Post March 2020, life changed significantly in many ways. My partner came home from law school for Spring Break, and never went back She graduated! . Great things happened - we moved in together and got engaged in early 2021!
Workwise, I started a new role at Mapbox in the first few weeks of the Bay Area’s stay at home orders. It could have been extremely stressful, but I think Mapbox’s culture was uniquely suited to enabling the onboarding to happen as smoothly as it did. Over a year later in early 2021 (while I was having a great time working at Mapbox), a Google recruiter reached out about a dream job on the SRE team.

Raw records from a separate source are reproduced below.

open LatticeFieldCalculus B5SectBStatements B5Eq117TorusCarriers B6SectAOperatorsV1 B6SectCOperators
  B6SectCTwoScaleV1 B6SectCTwoScaleV1Lattice B5Eq118OneStroke
open BalabanImbrieJaffe1984to88.BIJ85AxialPropagator411 (BondSpace)
open B4Sect5Torus (IsPseudoDist SumBound)
open B4TorusKernel (periodConst)
open B4TorusKernel.MultiPeriod (torusSupNorm torusSupNorm_nonneg)
open B4Sect5Proof (latticeConst latticeConst_nonneg)
open B5Hk163Strip (kappaN kappaN_pos)
open B5Kernel166Decay (periodConst_pos)
open B6LowerBound2153Torus (rep)
open B6Hprime2132Holder (MGHD)
open B6Repr2129Operator (K1_eq K2_eq adjoint_K2)
open B6BlockDecayCalculus (blockBound_comp torusDist_isPseudoDist torusDist_sumBound)
open B6BlockDecayHprimeCovV1 (MGHD_nonneg blockBound_gradHp blockBound_gradHp_adjoint blockBound_gradLapHp blockBound_gradLapHp_adjoint
  blockBound_C_of_entry cov_entry_uniform)

/-! ## §1  Three factors: `X ∘ C ∘ Z*` -/

section Comp3

variable {Y : Type*} {ρ : Y → Y → ℝ} {KY : ℝ → ℝ} {ι κ : Type} [Fintype Y] [DecidableEq Y] [Fintype ι] [DecidableEq ι] [Fintype κ] [DecidableEq κ]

That call led to interviews and an offer - now I am amazingly on the Google Geo SRE team! I will leave it to the SRE book to describe what my role entails: “SRE is what you get when you treat operations as if it’s a software problem. Our mission is to protect, provide for, and progress the software and systems behind all of Google’s public services — Google Search, Ads, Gmail, Android, YouTube, and App Engine, to name just a few — with an ever-watchful eye on their availability, latency, performance, and capacity.”
In other words, much happened (which brings me back to the traditional section of a year-in-review).
What didn’t go well
Much of what I envisioned with respect to goals in my last yearly review had to be tossed out the window.
I’m not too hard on myself for not achieving every goal I set for myself in 2020. Goal setting is an important (and useful) exercise in and of itself, and I am of the school of thought that achieving 100% of one’s goals means that the goals were not lofty enough!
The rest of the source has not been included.